冯祎凡不敢在说话,安静的吃饭,时不时的又伸筷子去夹司徒千的牛肉,一脸的满足。
徐骁湳看她这样,胸口闷得厉害,突然没了胃口,放下餐盒回了房。
对于冯祎凡,徐骁湳自然不会告诉她,放她独自去处理黄镜案手尾,是因为他自己存了私心。他想,宁市那边好歹也算他的地盘了,冯祎凡在那儿前后都有人照应着。以他的威望在那边,稍微打个招呼也没人敢对冯祎凡有不礼貌的地方。
所以,让冯祎凡独自一人处理那起案子,是他权衡危险利弊后做出的选择。
他把危险指数最低的留给冯祎凡,自己先过来探探情况,再让司徒千准备资料,摸摸底后在进行下一步的打算。
可他万万没想到,冯祎凡就算是在那种危险指数几乎为零的情况下,也能作死到把自己置身于危险当中。
徐骁湳摇了摇头,去厨房倒水回来后,看着依旧在抢司徒千牛肉吃的某人,一脸的恨铁不成钢,“冯祎凡,我限你十分钟内吃完进来见我。”
他关上了房门,心上有几分摇曳不定。
冯祎凡……该拿你怎么办。
十分钟后,冯祎凡准时的打开了徐骁湳房间大门。
她标准小学坐姿的坐在了徐骁湳的对面,问道:“大神你找我?”
徐骁湳太阳穴直跳,盯着眼前的她,贯来的冰山面具也挂不上去了,他咬牙切齿的说道:“冯祎凡,我不是让你吃完再进来见我吗?!请你告诉我,你!现!在!在!做!什!么!”

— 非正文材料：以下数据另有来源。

import Summits.HubbardSuperconductivity.HubbardSuperconductivity.Theorems.AnisotropyChordTransferFibre3FinXBSym

/-!
# Route `AnisotropyChord` / H0 rotor rung: FIN combined (rows `N₁` + C) certificate at `L = 17` — cell facts, part `v`

Kernel facts `xbcCellAny 17 (49/50) 20 la lb (c, bn) = true` (via the symmetric-table evaluator `xbcCellAnyW` of `…FinXBSym`: `rw [← xbcCellAnyW_eq]; decide +kernel`, zero data) for 1 λ-cells of the per-`L` cover
(`…FinXCCover.xbcCheck`; cell design: p3 g6 (g5 generator) scratch `xbc_design.py`, mirrors `xb_mirror.py`/`xc_mirror.py`); assembled in `…FinXBCSeventeen`.
Prover seat `hubbard-h0-rotor-p3` g5; helper for piece A = stmt-HubbardSuperconductivity-23918 of rung 19089 (`--supports`, helper class).
WHAT THIS IS NOT: nothing here proves superconductivity in the Hubbard model (rotor TARGET as worded stays FALSE, g15 verdict); kernel facts for the FIN certificate of two hypotheses (rows `N₁`, C) of ONE conditional reduction.  Tree imports only; no sorry, no new axioms.
-/

set_option linter.dupNamespace false

namespace Summit.HubbardSuperconductivity.HubbardSuperconductivity.Theorems.AnisotropyChord.Transfer.Fibre3

namespace FinXB

set_option maxHeartbeats 4000000 in
/-- kernel fact: cell 35 at `L = 17` (certified, c = (1/2 : ℚ), b = 12/20). [folklore] -/
theorem xbc17_35 : xbcCellAny 17 (49/50 : ℚ) 20 453544150077203 464882753829134 ((1/2 : ℚ), (12 : ℕ)) = true := by
  rw [← xbcCellAnyW_eq]
  decide +kernel

end FinXB

end Summit.HubbardSuperconductivity.HubbardSuperconductivity.Theorems.AnisotropyChord.Transfer.Fibre3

“喝啊,我喝粥呢,我不是吃粥,我喝着呢。”两个人独处的时候,冯祎凡才不怕他呢。她早就摸清了徐骁湳的底,把他的软肋抓得一清二楚。
徐骁湳按着太阳穴忍着怒气,心里清楚睁眼说瞎话的功夫,真论起来,冯祎凡简直无人能敌。
他不跟冯祎凡计较。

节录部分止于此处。